_WHAT THE TASK ASKS:_
In the entries below, find the line with "have h1 : (stalkIdeal" and the line with "have hle : stalkIdeal". Reproduce those two lines and every line between them exactly, and nothing more.
+++ PROVIDED RECORDS
import Summits.ResolutionOfSingularities.ResolutionOfSingularities.Theorems.EquisingularLiftEquisingularLiftNatConeRoundTransport
import Literature.AlgebraicGeometry.Resolution.BlowupChartMembership
import Literature.AlgebraicGeometry.Resolution.AlterationsSectionDivisor
import Literature.AlgebraicGeometry.Resolution.StalkIdealLemmas
import Literature.AlgebraicGeometry.Resolution.QuasiRegularSequences
import Literature.AlgebraicGeometry.Resolution.BlowupsLocal
import Literature.AlgebraicGeometry.Resolution.SpreadRestrict
import HarnessLib

/-!
# [OURS · L1 W4.5(b) · EL♮(3)] S6 (d) — THE TRANSPORTED CENTRE of a Čech round at a NON-birth stage of `DirLift.Ruled`:
# `C̃ := 𝓔 ⊔ C₁·𝒪_X` for a centre `C₁ ⊇ E₁` inside the root's exceptional divisor and the isomorphism `V(𝓔) ≅ V(E₁)` over `ρ : X ⟶ X₁`

Crux chain w45b (cell `res-hironaka`, slot W4.5(b)), working crux **EL♮** = stmt-ResolutionOfSingularities-20038, child **EL♮(3)** =
stmt-ResolutionOfSingularities-20148, route EquisingularLift, line `sections`; rung TOWER₃, (round) clause, Čech disjunct (029's stand-in S6 `hCech`,
proof → res-D-pv-057 g9; decomposition note STATUS 2026-08-27T20:25:39Z, part (d)). Written by res-L1-w45b-stub-2 g7. HONEST FRAMING: OURS; NOT a
statement of any manuscript; AI-written, weaker than expert review. No `sorry`; standard axioms; DEF-FREE. `--supports stmt-ResolutionOfSingularities-20148 --as helper`.

SETTING (root-local, as `DirLift.Ruled` R1′ delivers it): `ρ : X ⟶ X₁`, an ideal sheaf `𝓔` on `X` (the current exceptional surface) and `E₁ ≤ C₁` on `X₁`
(the root's exceptional divisor `E₁ = I·𝒪_{X₁}` and, inside it, the lifted section `C₁ = controlledTransform τ₀ I 𝒟 1` of T-DIRLIFT part D), an
isomorphism `e : V(𝓔) ≅ V(E₁)` OVER `ρ`. The transported centre is `C̃ := 𝓔 ⊔ C₁·𝒪_X`.
* `comap_subschemeι_self` — `I·𝒪_{V(I)} = 0`; `transportedCentre_comap_subschemeι` — `C̃·𝒪_{V(𝓔)} = e^*(C₁·𝒪_{V(E₁)})`;
* **`exists_iso_subscheme_transportedCentre`** — `V(C̃) ≅ V(C₁)` over `ρ` (so regularity, integrality, flatness and the `ℙ¹_O`-structure transport:
  `isRegular_transportedCentre`, `flat_transportedCentre`);
* `isEffectiveCartier_transportedCentre_comap` — `C̃` cuts an effective Cartier divisor on `V(𝓔)` if `C₁` does on `V(E₁)` (input of 051's
  `exists_iso_subscheme_strictTransformIdeal_exceptional` p545368 for the OLD surface, and of the density engine p564222);
* **`exists_twoFrame_transportedCentre`** — quasi-regular 2-frames `(ε, g̃)` of `C̃` at its points (`ε` a Cartier equation of `𝓔`, `g̃` a lift of the
  Cartier equation of `C̃|_{V(𝓔)}`; Matsumura 16.2 (i) in the tree's elementwise form `isQuasiRegular_of_regularSeq`) = input (c) of `DirLift.ruled_round_root`;
* **`transportedCentre_comap_eq_vanishingIdeal`** — with a cartesian square of special fibres `jG ≫ ρ = ϱ ≫ j₁` and exact reduced traces
  `𝓔·𝒪_G = 𝓘⟨E⟩`, `C₁·𝒪_{G₁} = 𝓘⟨Γ₁⟩`: `C̃·𝒪_G = 𝓘⟨E ∩ ϱ⁻¹Γ₁⟩` (051's (T1)/(T2b) p549332) — `= 𝓘⟨Z⟩` for the section `Z ⊆ E` pushed down to `Γ₁`.

References (index only): res-D-pv-051 …NatConeRoundTransport p549332 ((T1)/(T2)), …NatConeRoundCentre (`exists_iso_subscheme_comap_subschemeι_of_le`),
p545368; res-L1-w45b-stub-2 …NatTowerRuledDefs p561677, …NatTowerRuledRoots p562947, …NatTowerExceptionalDense p564222, …NatSpecialFibreIso;
Literature `isPullback_subschemeMap`, `IsEffectiveCartier.comap_iso`, `isQuasiRegular_of_regularSeq`. [cite: Matsumura1987, Thm. 16.2 (i)]
[cite: GortzWedhorn2020, Prop. 4.20] (index only).
-/

set_option linter.dupNamespace false -- mandated namespace `Summit.<Summit>.<Problem>` of this single-conjunct summit

noncomputable section

open CategoryTheory CategoryTheory.Limits AlgebraicGeometry TopologicalSpace Topology IsLocalRing
open Literature.AlgebraicGeometry.Resolution
open AlgebraicGeometry.Scheme.IdealSheafData

namespace Summit.ResolutionOfSingularities.ResolutionOfSingularities.Cruxes.EquisingularLiftNat.Sections

universe u

/-- `I·𝒪_{V(I)} = 0`: an ideal sheaf restricts to zero on its own closed subscheme. [folklore] -/
theorem comap_subschemeι_self {X : Scheme.{u}} (I : X.IdealSheafData) : I.comap I.subschemeι = ⊥ := by
  rw [Scheme.IdealSheafData.comap]
  exact Scheme.Hom.ker_eq_bot_of_isIso _

section Transport

variable {X X₁ : Scheme.{0}} (ρ : X ⟶ X₁) (𝓔 : X.IdealSheafData) (E₁ C₁ : X₁.IdealSheafData)
  (e : 𝓔.subscheme ≅ E₁.subscheme)

/-- **The transported centre restricted to `V(𝓔)` is the pull-back along `e` of `C₁|_{V(E₁)}`.** [folklore] -/
theorem transportedCentre_comap_subschemeι (he : e.hom ≫ E₁.subschemeι = 𝓔.subschemeι ≫ ρ) :
    (𝓔 ⊔ C₁.comap ρ).comap 𝓔.subschemeι = (C₁.comap E₁.subschemeι).comap e.hom := by
  rw [Scheme.IdealSheafData.comap_sup, comap_subschemeι_self, bot_sup_eq, ← Scheme.IdealSheafData.comap_comp, ← he,
    Scheme.IdealSheafData.comap_comp]

/-- **`V(C̃) ≅ V(C₁)` over `ρ`** for the transported centre `C̃ = 𝓔 ⊔ C₁·𝒪_X`: `V(C̃) = V(C̃|_{V(𝓔)}) = V(e^*(C₁|_{V(E₁)})) ≅ V(C₁|_{V(E₁)}) = V(C₁)`.
[cite: GortzWedhorn2020, Prop. 4.20] [OURS · L1 W4.5b · S6 (d)] -/
theorem exists_iso_subscheme_transportedCentre (hEC : E₁ ≤ C₁) (he : e.hom ≫ E₁.subschemeι = 𝓔.subschemeι ≫ ρ) :
    ∃ ee : (𝓔 ⊔ C₁.comap ρ).subscheme ≅ C₁.subscheme, ee.hom ≫ C₁.subschemeι = (𝓔 ⊔ C₁.comap ρ).subschemeι ≫ ρ := by
  -- (i) `V(C̃|_{V(𝓔)}) ≅ V(C̃)` over `ι_𝓔`, read on `e^*(C₁|_{V(E₁)})`
  have hA : ∃ a : ((C₁.comap E₁.subschemeι).comap e.hom).subscheme ≅ (𝓔 ⊔ C₁.comap ρ).subscheme,
      a.hom ≫ (𝓔 ⊔ C₁.comap ρ).subschemeι = ((C₁.comap E₁.subschemeι).comap e.hom).subschemeι ≫ 𝓔.subschemeι := by
    rw [← transportedCentre_comap_subschemeι ρ 𝓔 E₁ C₁ e he]
    exact exists_iso_subscheme_comap_subschemeι_of_le (I := 𝓔 ⊔ C₁.comap ρ) (J := 𝓔) le_sup_left
  obtain ⟨a, ha⟩ := hA
  -- (ii) `V(e^*(C₁|_{V(E₁)})) ≅ V(C₁|_{V(E₁)})` over `e`
  have hB := isPullback_subschemeMap e.hom (C₁.comap E₁.subschemeι)
  haveI : IsIso (subschemeMap ((C₁.comap E₁.subschemeι).comap e.hom) (C₁.comap E₁.subschemeι) e.hom
      ((C₁.comap E₁.subschemeι).le_map_comap e.hom)) := hB.isIso_fst_of_isIso
  -- (iii) `V(C₁|_{V(E₁)}) ≅ V(C₁)` over `ι_{E₁}`
  obtain ⟨c, hc⟩ := exists_iso_subscheme_comap_subschemeι_of_le (I := C₁) (J := E₁) hEC
  refine ⟨a.symm ≪≫ asIso (subschemeMap ((C₁.comap E₁.subschemeι).comap e.hom) (C₁.comap E₁.subschemeι) e.hom
      ((C₁.comap E₁.subschemeι).le_map_comap e.hom)) ≪≫ c, ?_⟩
  rw [Iso.trans_hom, Iso.trans_hom, Iso.symm_hom, asIso_hom, Category.assoc, Category.assoc, hc,
    ← Category.assoc (subschemeMap _ _ _ _) _ E₁.subschemeι, subschemeMap_subschemeι, Category.assoc, he,
    ← Category.assoc _ 𝓔.subschemeι ρ, ← ha, Category.assoc, Iso.inv_hom_id_assoc]

/-- Regularity of `V(C₁)` transports to `V(C̃)`. [folklore] -/
theorem isRegular_transportedCentre (hEC : E₁ ≤ C₁) (he : e.hom ≫ E₁.subschemeι = 𝓔.subschemeι ≫ ρ) (hreg : Scheme.IsRegular C₁.subscheme) : Scheme.IsRegular (𝓔 ⊔ C₁.comap ρ).subscheme := by
  obtain ⟨ee, -⟩ := exists_iso_subscheme_transportedCentre ρ 𝓔 E₁ C₁ e hEC he
  intro a
  haveI := hreg (ee.hom a)
  exact IsRegularLocalRing.of_ringEquiv (asIso (ee.hom.stalkMap a)).commRingCatIsoToRingEquiv

/-- Flatness over the base transports to `V(C̃)`. [folklore] -/
theorem flat_transportedCentre (hEC : E₁ ≤ C₁) (he : e.hom ≫ E₁.subschemeι = 𝓔.subschemeι ≫ ρ) {S : Scheme.{0}} (f₁ : X₁ ⟶ S) (hflat : Flat (C₁.subschemeι ≫ f₁)) :
    Flat ((𝓔 ⊔ C₁.comap ρ).subschemeι ≫ ρ ≫ f₁) := by
  obtain ⟨ee, hee⟩ := exists_iso_subscheme_transportedCentre ρ 𝓔 E₁ C₁ e hEC he
  have h : (𝓔 ⊔ C₁.comap ρ).subschemeι ≫ ρ ≫ f₁ = ee.hom ≫ (C₁.subschemeι ≫ f₁) := by
    rw [← Category.assoc, ← hee, Category.assoc]
  rw [h]
  infer_instance

/-- **`C̃` cuts an effective Cartier divisor on `V(𝓔)` if `C₁` does on `V(E₁)`.** [folklore] -/
theorem isEffectiveCartier_transportedCentre_comap (he : e.hom ≫ E₁.subschemeι = 𝓔.subschemeι ≫ ρ) (hC : IsEffectiveCartier (C₁.comap E₁.subschemeι)) :
    IsEffectiveCartier ((𝓔 ⊔ C₁.comap ρ).comap 𝓔.subschemeι) := by
  rw [transportedCentre_comap_subschemeι ρ 𝓔 E₁ C₁ e he]
  exact hC.comap_iso e

/-- **Quasi-regular 2-frames of the transported centre**: at every point of `V(C̃)` the pair `(ε, g̃)` — `ε` a Cartier equation of `𝓔`, `g̃` a lift
of the Cartier equation of `C̃|_{V(𝓔)}` — generates `C̃` and is quasi-regular (`ε` a nonzerodivisor, `g̃` a nonzerodivisor modulo `ε`).
[cite: Matsumura1987, Thm. 16.2 (i)] [OURS · L1 W4.5b · S6 (d)] input (c) of `DirLift.ruled_round_root`. -/
theorem exists_twoFrame_transportedCentre (he : e.hom ≫ E₁.subschemeι = 𝓔.subschemeι ≫ ρ) (hε : IsEffectiveCartier 𝓔) (hC : IsEffectiveCartier (C₁.comap E₁.subschemeι)) :
    ∀ x ∈ (𝓔 ⊔ C₁.comap ρ).support, ∃ c : Fin 2 → X.presheaf.stalk x,
      Ideal.span (Set.range c) = stalkIdeal (𝓔 ⊔ C₁.comap ρ) x ∧ IsQuasiRegular c := by
  intro x hx
  have hxE : x ∈ 𝓔.support := by
    have h : x ∈ ((𝓔 ⊔ C₁.comap ρ).support : Set X) := hx
    rw [Scheme.IdealSheafData.support_sup] at h
    exact h.1
  have hx' : x ∈ Set.range 𝓔.subschemeι := by rw [Scheme.IdealSheafData.range_subschemeι]; exact hxE
  obtain ⟨y, rfl⟩ := hx'
  -- `φ : 𝒪_{X,x} ↠ 𝒪_{V(𝓔),y}`, kernel `𝓔_x = (ε)`
  set φ := (𝓔.subschemeι.stalkMap y).hom with hφ
  have hφsurj : Function.Surjective φ := 𝓔.subschemeι.stalkMap_surjective y
  have hφker : RingHom.ker φ = stalkIdeal 𝓔 (𝓔.subschemeι y) := by
    rw [hφ, ← stalkIdeal_ker_eq_ker_stalkMap, Scheme.IdealSheafData.ker_subschemeι]
  obtain ⟨ε, hεreg, hεspan⟩ := hε.exists_stalkIdeal_eq_span (𝓔.subschemeι y)
  -- the Cartier equation `g` of `C̃|_{V(𝓔)}` at `y`, lifted to `g̃`
  obtain ⟨g, hgreg, hgspan⟩ := (isEffectiveCartier_transportedCentre_comap ρ 𝓔 E₁ C₁ e he hC).exists_stalkIdeal_eq_span y
  obtain ⟨g', hg'⟩ := hφsurj g
  -- `C̃_x = (ε, g̃)`
  have hCx : stalkIdeal (𝓔 ⊔ C₁.comap ρ) (𝓔.subschemeι y) = Ideal.span {ε} ⊔ Ideal.span {g'} := by
    have h1 : (stalkIdeal (𝓔 ⊔ C₁.comap ρ) (𝓔.subschemeι y)).map φ = (Ideal.span {g'}).map φ := by
      rw [hφ, ← stalkIdeal_comap_eq_map_stalkMap, hgspan, Ideal.map_span, Set.image_singleton]
      exact congrArg _ (by rw [hg'])
    have h2 := congrArg (Ideal.comap φ) h1
    rw [Ideal.comap_map_of_surjective _ hφsurj, Ideal.comap_map_of_surjective _ hφsurj, ← RingHom.ker_eq_comap_bot, hφker] at h2
    have hle : stalkIdeal 𝓔 (𝓔.subschemeι y) ≤ stalkIdeal (𝓔 ⊔ C₁.comap ρ) (𝓔.subschemeι y) := stalkIdeal_mono le_sup_left _
    rw [sup_eq_left.mpr hle] at h2
    rw [h2, hεspan, sup_comm]
  refine ⟨![ε, g'], ?_, ?_⟩
  · rw [hCx]
    have hr : Set.range ![ε, g'] = {ε, g'} := by
      ext t
      simp only [Set.mem_range, Set.mem_insert_iff, Set.mem_singleton_iff]
      constructor
      · rintro ⟨i, rfl⟩
        rcases Fin.exists_fin_two.mp ⟨i, rfl⟩ with rfl | rfl
        · exact Or.inl rfl
        · exact Or.inr rfl
      · rintro (rfl | rfl)
        · exact ⟨0, rfl⟩
        · exact ⟨1, rfl⟩
    rw [hr, Ideal.span_insert]
  · refine isQuasiRegular_of_regularSeq 2 ![ε, g'] fun i z hz => ?_
    rcases Fin.exists_fin_two.mp ⟨i, rfl⟩ with rfl | rfl
    · -- `ε` is a nonzerodivisor
      have h0 : Set.Iio (0 : Fin 2) = ∅ := by ext j; simp
      rw [h0, Set.image_empty, Ideal.span_empty] at hz ⊢
      rw [Ideal.mem_bot] at hz ⊢
      simp only [Matrix.cons_val_zero] at hz
      exact (mem_nonZeroDivisors_iff_right.mp hεreg) z (by rw [mul_comm]; exact hz)
    · -- `g̃` is a nonzerodivisor modulo `ε`
      have h1 : ![ε, g'] '' Set.Iio (1 : Fin 2) = {ε} := by
        ext t
        simp only [Set.mem_image, Set.mem_Iio, Set.mem_singleton_iff]
        constructor
        · rintro ⟨j, hj, rfl⟩
          have : j = 0 := by
            rcases Fin.exists_fin_two.mp ⟨j, rfl⟩ with rfl | rfl
            · rfl
            · exact absurd hj (lt_irrefl _)
          subst this; rfl
        · rintro rfl; exact ⟨0, by decide, rfl⟩
      rw [h1] at hz ⊢
      simp only [Matrix.cons_val_one, Matrix.cons_val_zero] at hz
      rw [← hεspan, ← hφker, RingHom.mem_ker] at hz ⊢
      rw [map_mul, hg'] at hz
      exact (mem_nonZeroDivisors_iff_right.mp hgreg) _ (by rw [mul_comm]; exact hz)

/-- **The special fibre of the transported centre.** With a cartesian square of special fibres `jG ≫ ρ = ϱ ≫ j₁` and exact reduced traces
`𝓔·𝒪_G = 𝓘⟨E⟩`, `C₁·𝒪_{G₁} = 𝓘⟨Γ₁⟩`, the transported centre has the exact reduced trace `C̃·𝒪_G = 𝓘⟨E ∩ ϱ⁻¹ Γ₁⟩` (= `𝓘⟨Z⟩` for the section
`Z ⊆ E` pushed down onto `Γ₁`). [cite: GortzWedhorn2020, Prop. 4.20] [OURS · L1 W4.5b · S6 (d)] -/
theorem transportedCentre_comap_eq_vanishingIdeal (hEC : E₁ ≤ C₁) (he : e.hom ≫ E₁.subschemeι = 𝓔.subschemeι ≫ ρ) {G G₁ : Scheme.{0}} (jG : G ⟶ X) (j₁ : G₁ ⟶ X₁) (ϱ : G ⟶ G₁)
    (hcart : IsPullback jG ϱ ρ j₁) {E : Set G} (hEcl : IsClosed E) (hEtr : 𝓔.comap jG = vanishingIdeal ⟨E, hEcl⟩)
    {Γ₁ : Set G₁} (hΓcl : IsClosed Γ₁) (hΓtr : C₁.comap j₁ = vanishingIdeal ⟨Γ₁, hΓcl⟩) :
    (𝓔 ⊔ C₁.comap ρ).comap jG = vanishingIdeal ⟨E ∩ ϱ ⁻¹' Γ₁, hEcl.inter (hΓcl.preimage ϱ.continuous)⟩ := by
  obtain ⟨ee, hee⟩ := exists_iso_subscheme_transportedCentre ρ 𝓔 E₁ C₁ e hEC he
  have h := comap_eq_vanishingIdeal_support_of_iso_over hcart (𝓔 ⊔ C₁.comap ρ) C₁ ee hee ⟨Γ₁, hΓcl⟩ hΓtr
  rw [h]
  congr 1
  apply Closeds.ext
  change ((((𝓔 ⊔ C₁.comap ρ).comap jG).support : Closeds G) : Set G) = E ∩ ϱ ⁻¹' Γ₁
  rw [Scheme.IdealSheafData.support_comap, Scheme.IdealSheafData.support_sup, Closeds.coe_preimage, Closeds.coe_inf,
    Set.preimage_inter]
  congr 1
  · have h1 : ((𝓔.comap jG).support : Set G) = E := by
      rw [hEtr, Scheme.IdealSheafData.coe_support_vanishingIdeal]; rfl
    rw [Scheme.IdealSheafData.support_comap, Closeds.coe_preimage] at h1
    exact h1
  · have h2 : ((C₁.comap j₁).support : Set G₁) = Γ₁ := by
      rw [hΓtr, Scheme.IdealSheafData.coe_support_vanishingIdeal]; rfl
    rw [Scheme.IdealSheafData.support_comap, Closeds.coe_preimage] at h2
    rw [Scheme.IdealSheafData.support_comap, Closeds.coe_preimage, ← h2, ← Set.preimage_comp, ← Set.preimage_comp]
    congr 1
    ext x
    change ρ (jG x) = j₁ (ϱ x)
    rw [← Scheme.Hom.comp_apply, hcart.w, Scheme.Hom.comp_apply]

end Transport

end Summit.ResolutionOfSingularities.ResolutionOfSingularities.Cruxes.EquisingularLiftNat.Sections

end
++++++
_EXERCISE RESPONSE:_
    have h1 : (stalkIdeal (𝓔 ⊔ C₁.comap ρ) (𝓔.subschemeι y)).map φ = (Ideal.span {g'}).map φ := by
      rw [hφ, ← stalkIdeal_comap_eq_map_stalkMap, hgspan, Ideal.map_span, Set.image_singleton]
      exact congrArg _ (by rw [hg'])
    have h2 := congrArg (Ideal.comap φ) h1
    rw [Ideal.comap_map_of_surjective _ hφsurj, Ideal.comap_map_of_surjective _ hφsurj, ← RingHom.ker_eq_comap_bot, hφker] at h2
    have hle : stalkIdeal 𝓔 (𝓔.subschemeι y) ≤ stalkIdeal (𝓔 ⊔ C₁.comap ρ) (𝓔.subschemeι y) := stalkIdeal_mono le_sup_left _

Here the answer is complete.